Suddenly, the girl will undress slowly and get nude and make you get nude and get you pleasured. The experience will quickly take a U-turn. The scammer will claim that they have your pictures/screen recordings of their brief cyber-sex session and were going to send them to everyone the victim knew.

(6) Lottery or Gift Scams: Scammers send messages claiming you’ve won a lottery (Kaun Banega Crorepati Etc) or are eligible for a free gift or lottery. To claim it, you’re requested to a fee i.e., Differential Amount, Gift Tax, Processing Fee Etc. This is a tactic to steal your information or money.

(7) Charity Scams: Requests for donations to fake charities, especially after major disasters like covid or during holiday seasons. Scammers exploit people’s goodwill to steal money.

(8) Investment Scams: Messages from unknown contacts, promoting investment schemes that promise high returns in a short period. These are typically pyramid schemes or fraudulent investment opportunities.

(9)Hijacked Account: Even hijacked accounts of known contacts reach you out for money pretending to having an emergency situations. Please call /meet the person and confirm is he really the same person requesting money.

(10) Blackmail and Extortion: Threatening to release sensitive information or content unless a payment is made.

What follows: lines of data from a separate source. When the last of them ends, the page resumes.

open scoped Classical in
/-- **The multi-root plates census with per-root cut sets.**  Hypotheses VERBATIM from `word_endPairs_multi_plates` except the root-indexed cut predicate `C`
(`hC`) and `hPcross r` required only off the cut of `r`; conclusion = its conclusion plus `Σ_r #CUT_r`, the invariant clause in the LINKED (shape) form.  See the module docstring. -/
theorem word_endPairs_multi_plates_cuts_mover (ver : WordVersion) {δ : ℝ} (hg : KissingGap δ) (hc : KissingClassification δ)
    (hX : ∀ p ∈ X, ∀ q ∈ X, p ≠ q → 1 ≤ dist p q)
    (hFc : ∀ μ κ, F (μ :: κ) = ((ℝ ∙ μ)ᗮ.reflection).trans (F κ))
    (RT : Finset (EuclideanSpace ℝ (Fin 3))) (hRT : ∀ r ∈ RT, r ∈ fccSlots)
    (hu0 : ∀ r ∈ RT, u r [] = r) (huc : ∀ r ∈ RT, ∀ μ κ, u r (μ :: κ) = -u r κ)
    (hWF0 : ∀ r ∈ RT, WF r [])
    (hWFc : ∀ r ∈ RT, ∀ μ κ, WF r (μ :: κ) ↔ (WF r κ ∧ ‖μ‖ = 1 ∧
      (∀ w ∈ fccSlots, ⟪w, μ⟫_ℝ = 0 ∨ ⟪w, μ⟫_ℝ = Real.sqrt (2 / 3) ∨ ⟪w, μ⟫_ℝ = -Real.sqrt (2 / 3)) ∧
      ⟪u r κ, μ⟫_ℝ = Real.sqrt (2 / 3) ∧ ∀ μ' κ', κ = μ' :: κ' → μ' ≠ -μ))
    (hnext_pop : ∀ μ κ' (m : EuclideanSpace ℝ (Fin 3)), (F (μ :: κ')).symm m = -μ → next (μ :: κ') m = κ')
    (hnext_push : ∀ κ (m : EuclideanSpace ℝ (Fin 3)), (∀ μ κ', κ = μ :: κ' → (F κ).symm m ≠ -μ) →
      next κ m = (F κ).symm m :: κ)
    -- the root-indexed CUT letters, each crossed upward by its root
    (C : EuclideanSpace ℝ (Fin 3) → EuclideanSpace ℝ (Fin 3) → Prop) (hC : ∀ r ∈ RT, ∀ μ, C r μ → ⟪u r [], μ⟫_ℝ = Real.sqrt (2 / 3))
    -- the root-indexed state invariants (preserved by LEGAL moves off the cut)
    {P : EuclideanSpace ℝ (Fin 3) → EuclideanSpace ℝ (Fin 3) × List (EuclideanSpace ℝ (Fin 3)) → Prop}
    (hPstraight : ∀ r ∈ RT, ∀ (b : EuclideanSpace ℝ (Fin 3)) (κ : List (EuclideanSpace ℝ (Fin 3))), WF r κ →
      (IsFull X (F κ) b ∨ (∃ m, IsTwinReading X (F κ) m b ∧ ⟪F κ (u r κ), m⟫_ℝ = 0) ∨
        (ver = WordVersion.v2 ∧ IsNarrow X (F κ) (F κ (u r κ)) b)) →
      P r (b, κ) → P r (b + F κ (u r κ), κ))
    (hPcross : ∀ r ∈ RT, ∀ (b : EuclideanSpace ℝ (Fin 3)) (κ : List (EuclideanSpace ℝ (Fin 3)))
      (m : EuclideanSpace ℝ (Fin 3)), WF r κ → WF r (next κ m) → IsTwinReading X (F κ) m b →
      ⟪F κ (u r κ), m⟫_ℝ = Real.sqrt (2 / 3) → (κ ≠ [] ∨ ¬ C r ((F []).symm m)) → P r (b, κ) →
      P r (b + F (next κ m) (u r (next κ m)), next κ m))
    (hPexcl0 : ∀ r ∈ RT, ∀ (b : EuclideanSpace ℝ (Fin 3)) (κ : List (EuclideanSpace ℝ (Fin 3))), WF r κ → P r (b, κ) →
      b ∈ P₂ →
      (∃ a ∈ fccSlots, ∃ a' ∈ fccSlots, ∃ a'' ∈ fccSlots,
        ⟪a, a'⟫_ℝ = 1 / 2 ∧ ⟪a, a''⟫_ℝ = 1 / 2 ∧ ⟪a', a''⟫_ℝ = 1 / 2 ∧
        b + F κ a ∈ X ∧ b + F κ a' ∈ X ∧ b + F κ a'' ∈ X) → False)
    (hup : ∀ r ∈ RT, 0 < (F [] r) 2)
    -- the cell
    (hR₀ : 3 ≤ R₀) (hρ : R₀ ≤ ρ)
    -- the bottom plate's CORE and its root-indexed SOURCES
    (srcOK : EuclideanSpace ℝ (Fin 3) → EuclideanSpace ℝ (Fin 3) → Prop)
    (hP'top : ∀ p ∈ P', p 2 ≤ -R₀ - 1)
    (hPsrc : ∀ r ∈ RT, ∀ p ∈ P', srcOK r p → p ∈ X ∧
      (∃ a ∈ fccSlots, ∃ a' ∈ fccSlots, ∃ a'' ∈ fccSlots,
        ⟪a, a'⟫_ℝ = 1 / 2 ∧ ⟪a, a''⟫_ℝ = 1 / 2 ∧ ⟪a', a''⟫_ℝ = 1 / 2 ∧
        p + F [] a ∈ X ∧ p + F [] a' ∈ X ∧ p + F [] a'' ∈ X) ∧
      p - F [] r ∈ X ∧
      (IsFull X (F []) p ∨ (∃ m, IsTwinReading X (F []) m p ∧ ⟪F [] r, m⟫_ℝ = 0) ∨
        (ver = WordVersion.v2 ∧ IsNarrow X (F []) (F [] r) p)) ∧
      P r (p, []) ∧ P r (p + F [] r, []))
    -- rigidity at the core: an `r`-class reading an occupied face at a core ball moves in the root direction
    (hstd : ∀ r ∈ RT, ∀ κ, WF r κ → ∀ p ∈ P', (∃ a ∈ fccSlots, ∃ a' ∈ fccSlots, ∃ a'' ∈ fccSlots,
        ⟪a, a'⟫_ℝ = 1 / 2 ∧ ⟪a, a''⟫_ℝ = 1 / 2 ∧ ⟪a', a''⟫_ℝ = 1 / 2 ∧
        p + F κ a ∈ X ∧ p + F κ a' ∈ X ∧ p + F κ a'' ∈ X) → F κ (u r κ) = F [] r)
    -- sealing: below the window off the core, and above the window into the top plate
    (hsealB : ∀ s ∈ X, s ∉ P' → -R₀ - 1 - 1 ≤ s 2 → s 2 < -R₀ - 1 → s 0 ^ 2 + s 1 ^ 2 ≤ (ρ - 1) ^ 2 → False)
    (hP₂seal : ∀ s ∈ X, h + R₀ + 1 ≤ s 2 → s 2 ≤ h + R₀ + 1 + 1 → s 0 ^ 2 + s 1 ^ 2 ≤ (ρ - 2) ^ 2 → s ∈ P₂) :
    ∃ T : Finset (EuclideanSpace ℝ (Fin 3) × EuclideanSpace ℝ (Fin 3)),
      ∑ r ∈ RT, (P'.filter fun p => srcOK r p ∧
          -R₀ - 1 < (p + F [] r) 2 ∧ (p + F [] r) 2 < h + R₀ + 1).card ≤
        T.card +
        ∑ r ∈ RT, (X.filter fun b => -R₀ - 1 ≤ b 2 ∧ b 2 < h + R₀ + 1 ∧ (∃ μ, C r μ ∧ IsTwinReading X (F []) (F [] μ) b) ∧
            P r (b, []) ∧ b - F [] r ∈ X).card + RT.card *
          (220 * (X.filter fun s => h + R₀ + 1 ≤ s 2 ∧ s 2 ≤ h + R₀ + 1 + 1 ∧ (ρ - 2) ^ 2 < s 0 ^ 2 + s 1 ^ 2).card +
           220 * (X.filter fun s => -R₀ - 1 - 1 ≤ s 2 ∧ s 2 < -R₀ - 1 ∧ (ρ - 1) ^ 2 < s 0 ^ 2 + s 1 ^ 2).card) ∧
      (∀ bq ∈ T, bq.1 ∈ X ∧ bq.2 ∈ X ∧ dist bq.1 bq.2 = 1 ∧ -R₀ - 1 ≤ bq.1 2 ∧ bq.1 2 < h + R₀ + 1) ∧
      (∀ bq ∈ T, (X.filter fun q => dist bq.1 q = 1).card ≤ 11 ∨
        ∃ z₁ ∈ X, ∃ z₂ ∈ X, z₁ ≠ z₂ ∧ dist bq.1 z₁ = 1 ∧ dist bq.1 z₂ = 1 ∧
          (X.filter fun q => dist z₁ q = 1).card ≤ 11 ∧ (X.filter fun q => dist z₂ q = 1).card ≤ 11) ∧
      (∀ bq ∈ T, ∃ r ∈ RT, (∃ κ, WF r κ ∧ P r (bq.1, κ) ∧ bq.2 = bq.1 - F κ (u r κ) ∧ ¬ IsMoving X ver (F κ) (F κ (u r κ)) bq.1) ∧
        ∃ κ, WF r κ ∧ P r (bq.2, κ) ∧ bq.2 - F κ (u r κ) ∈ X ∧ IsEndMove X ver (F κ) (F κ (u r κ)) bq.2 bq.1) := by
  set RIM : ℕ :=
    220 * (X.filter fun s => h + R₀ + 1 ≤ s 2 ∧ s 2 ≤ h + R₀ + 1 + 1 ∧ (ρ - 2) ^ 2 < s 0 ^ 2 + s 1 ^ 2).card +
      220 * (X.filter fun s => -R₀ - 1 - 1 ≤ s 2 ∧ s 2 < -R₀ - 1 ∧ (ρ - 1) ^ 2 < s 0 ^ 2 + s 1 ^ 2).card with hRIM
  set CUT : EuclideanSpace ℝ (Fin 3) → ℕ := fun r => (X.filter fun b => -R₀ - 1 ≤ b 2 ∧ b 2 < h + R₀ + 1 ∧
    (∃ μ, C r μ ∧ IsTwinReading X (F []) (F [] μ) b) ∧ P r (b, []) ∧ b - F [] r ∈ X).card with hCUT
  -- the per-family end pairs, each family with its own invariant `P r` and its own sources `srcOK r`
  have hfam : ∀ r ∈ RT, ∃ T : Finset (EuclideanSpace ℝ (Fin 3) × EuclideanSpace ℝ (Fin 3)),
      (P'.filter fun p => srcOK r p ∧
          -R₀ - 1 < (p + F [] r) 2 ∧ (p + F [] r) 2 < h + R₀ + 1).card ≤ T.card + CUT r + RIM ∧
      (∀ bq ∈ T, bq.1 ∈ X ∧ bq.2 ∈ X ∧ dist bq.1 bq.2 = 1 ∧ -R₀ - 1 ≤ bq.1 2 ∧ bq.1 2 < h + R₀ + 1) ∧
      (∀ bq ∈ T, (X.filter fun q => dist bq.1 q = 1).card ≤ 11 ∨
        ∃ z₁ ∈ X, ∃ z₂ ∈ X, z₁ ≠ z₂ ∧ dist bq.1 z₁ = 1 ∧ dist bq.1 z₂ = 1 ∧
          (X.filter fun q => dist z₁ q = 1).card ≤ 11 ∧ (X.filter fun q => dist z₂ q = 1).card ≤ 11) ∧
      (∀ bq ∈ T, ∃ κ, WF r κ ∧ P r (bq.1, κ) ∧ bq.2 = bq.1 - F κ (u r κ) ∧ ¬ IsMoving X ver (F κ) (F κ (u r κ)) bq.1) ∧
      (∀ bq ∈ T, ∃ κ, WF r κ ∧ P r (bq.2, κ) ∧ bq.2 - F κ (u r κ) ∈ X ∧ IsEndMove X ver (F κ) (F κ (u r κ)) bq.2 bq.1) := by
    intro r hr
    have hur : ∀ κ, u r κ ∈ fccSlots := word_u_mem (hRT r hr) (hu0 r hr) (huc r hr)
    have hup' : 0 < (F [] (u r [])) 2 := by rw [hu0 r hr]; exact hup r hr
    have hPsrc' : ∀ p ∈ P', srcOK r p → p ∈ X ∧
        (∃ a ∈ fccSlots, ∃ a' ∈ fccSlots, ∃ a'' ∈ fccSlots,
          ⟪a, a'⟫_ℝ = 1 / 2 ∧ ⟪a, a''⟫_ℝ = 1 / 2 ∧ ⟪a', a''⟫_ℝ = 1 / 2 ∧
          p + F [] a ∈ X ∧ p + F [] a' ∈ X ∧ p + F [] a'' ∈ X) ∧
        p - F [] (u r []) ∈ X ∧
        (IsFull X (F []) p ∨ (∃ m, IsTwinReading X (F []) m p ∧ ⟪F [] (u r []), m⟫_ℝ = 0) ∨
          (ver = WordVersion.v2 ∧ IsNarrow X (F []) (F [] (u r [])) p)) ∧
        P r (p, []) ∧ P r (p + F [] (u r []), []) := by rw [hu0 r hr]; exact hPsrc r hr
    have hstd' : ∀ κ, WF r κ → ∀ p ∈ P', (∃ a ∈ fccSlots, ∃ a' ∈ fccSlots, ∃ a'' ∈ fccSlots,
        ⟪a, a'⟫_ℝ = 1 / 2 ∧ ⟪a, a''⟫_ℝ = 1 / 2 ∧ ⟪a', a''⟫_ℝ = 1 / 2 ∧
        p + F κ a ∈ X ∧ p + F κ a' ∈ X ∧ p + F κ a'' ∈ X) → F κ (u r κ) = F [] (u r []) := by
      rw [hu0 r hr]; exact hstd r hr
    have hC' : ∀ μ, C r μ → ⟪u r [], μ⟫_ℝ = Real.sqrt (2 / 3) := hC r hr
    obtain ⟨T, hkey, hT, hpay, hinv, hwit⟩ := word_family_endPairs_plates_cuts_mover ver (F := F) (u := u r) (WF := WF r)
      (next := next) (P := P r) hg hc hX hFc hur (huc r hr) (hWF0 r hr) (hWFc r hr)
      hnext_pop hnext_push (C r) hC' (hPstraight r hr) (hPcross r hr) (hPexcl0 r hr) hup' hR₀ hρ (srcOK r) hP'top hPsrc' hstd'
      hsealB hP₂seal
    rw [hu0 r hr] at hkey
    exact ⟨T, by rw [hCUT, hRIM]; linarith [hkey], hT, hpay, hinv, hwit⟩
  choose! Tf hTkey hTpair hTpay hTinv hTwit using hfam
  -- pairwise disjointness across roots: LEMMA X (shape form)
  have hdisj : ∀ r ∈ RT, ∀ r' ∈ RT, r ≠ r' → Disjoint (Tf r) (Tf r') := by
    intro r hr r' hr' hrr'
    rw [Finset.disjoint_left]
    intro bq hbq hbq'
    obtain ⟨κ, hκ, -, -, hmove⟩ := hTwit r hr bq hbq
    obtain ⟨κ', hκ', -, -, hmove'⟩ := hTwit r' hr' bq hbq'
    obtain ⟨hlet, hch⟩ := word_letters_of_wf (huc r hr) (hWFc r hr) κ hκ
    obtain ⟨hlet', hch'⟩ := word_letters_of_wf (huc r' hr') (hWFc r' hr') κ' hκ'
    have hob := word_letters_oblique_of_wf (huc r hr) (hWFc r hr) κ hκ
    have hob' := word_letters_oblique_of_wf (huc r' hr') (hWFc r' hr') κ' hκ'
    rw [hu0 r hr] at hob
    rw [hu0 r' hr'] at hob'
    have hne' : r ≠ -r' := by
      intro h
      have h1 := hup r hr
      have h2 := hup r' hr'
      rw [h, map_neg, PiLp.neg_apply] at h1
      linarith
    have hd : F κ (u r κ) = F κ (((-1 : ℝ) ^ κ.length) • r) := by rw [word_u_eq_pow (huc r hr) κ, hu0 r hr]
    have hd' : F κ' (u r' κ') = F κ' (((-1 : ℝ) ^ κ'.length) • r') := by
      rw [word_u_eq_pow (huc r' hr') κ', hu0 r' hr']
    exact word_target_ne_of_roots_ne_shape hFc hlet hlet' hch hch' (hRT r hr) (hRT r' hr') hrr' hne' hob hob'
      (neg_one_pow_eq_or ℝ κ.length) (neg_one_pow_eq_or ℝ κ'.length) hd hd'
      (shape_of_isEndMove hmove) (shape_of_isEndMove hmove') rfl
  -- export the pooled pair set
  refine ⟨RT.biUnion Tf, ?_, ?_, ?_, ?_⟩
  · rw [card_biUnion hdisj]
    calc ∑ r ∈ RT, (P'.filter fun p => srcOK r p ∧
            -R₀ - 1 < (p + F [] r) 2 ∧ (p + F [] r) 2 < h + R₀ + 1).card
        ≤ ∑ r ∈ RT, ((Tf r).card + CUT r + RIM) := sum_le_sum fun r hr => hTkey r hr
      _ = ∑ r ∈ RT, (Tf r).card + ∑ r ∈ RT, CUT r + RT.card * RIM := by
          rw [sum_add_distrib, sum_add_distrib, sum_const, smul_eq_mul]
      _ ≤ _ := by rw [hCUT, hRIM]
  · intro bq hbq
    obtain ⟨r, hr, hbqr⟩ := mem_biUnion.1 hbq
    exact hTpair r hr bq hbqr
  · intro bq hbq
    obtain ⟨r, hr, hbqr⟩ := mem_biUnion.1 hbq
    exact hTpay r hr bq hbqr
  · intro bq hbq
    obtain ⟨r, hr, hbqr⟩ := mem_biUnion.1 hbq
    exact ⟨r, hr, hTinv r hr bq hbqr, hTwit r hr bq hbqr⟩

end MultiRootPlatesCut

end Summit.Ventures.Crystal3D.Theorems

end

Scammers may claim they have compromising photos or information. (i.e.,Sextortion / Romance Frauds)

Some basic tactics used by fraudsters’ in WhatsApp scams:

  • The scammer conveys a sense of urgency and tries to convince you or pressurises you to either pay quickly or quickly scan the QR code or share the OTP or verification code.
  • The Fraudsters’ messages are written in poor English, as often the Fraudsters’ are not well educated.
  • The fraudsters do not want to be called on their direct number; instead, they prefer WhatsApp Voice and Text messages.
  • The fraudster asks you to transfer money to an unknown accounts or uses an app that doesn’t show account numbers such as PayPal etc.
  • Fraudsters usually send fake FIR and lawyer notices on WhatsApp to victims and morph their pictures to send unruly images on victims networks.

Few safety tips:

  • Never share your registration code or two-step verification PIN with others.
  • Enable two-step verification and provide an email address in case you forget your PIN.
  • Set privacy setups – You can set your last seen, profile photo or status
  • Communicate with known contacts only
  • Ask for permission and respect boundaries
  • Do fact checking before forwarding messages
  • Regularly review your privacy settings to control who can see your profile photo, last seen, status, and about information, you may consider setting these to “My Contacts” instead of “Everyone.”
  • If you use WhatsApp Web or WhatsApp on a desktop, always log out after your session on shared computers, to prevent others from accessing your messages.
  • Regularly back up your WhatsApp chats to restore them if needed.
  • Be wary of messages from unknown numbers. Scammers often use unknown numbers to spread phishing links, scams, or malware. If you receive suspicious or unsolicited messages, block and report the sender.
  • Block or report a contact when crime happens.
  • Also you can report a cyber crime with police, or reach the toll free number 1930.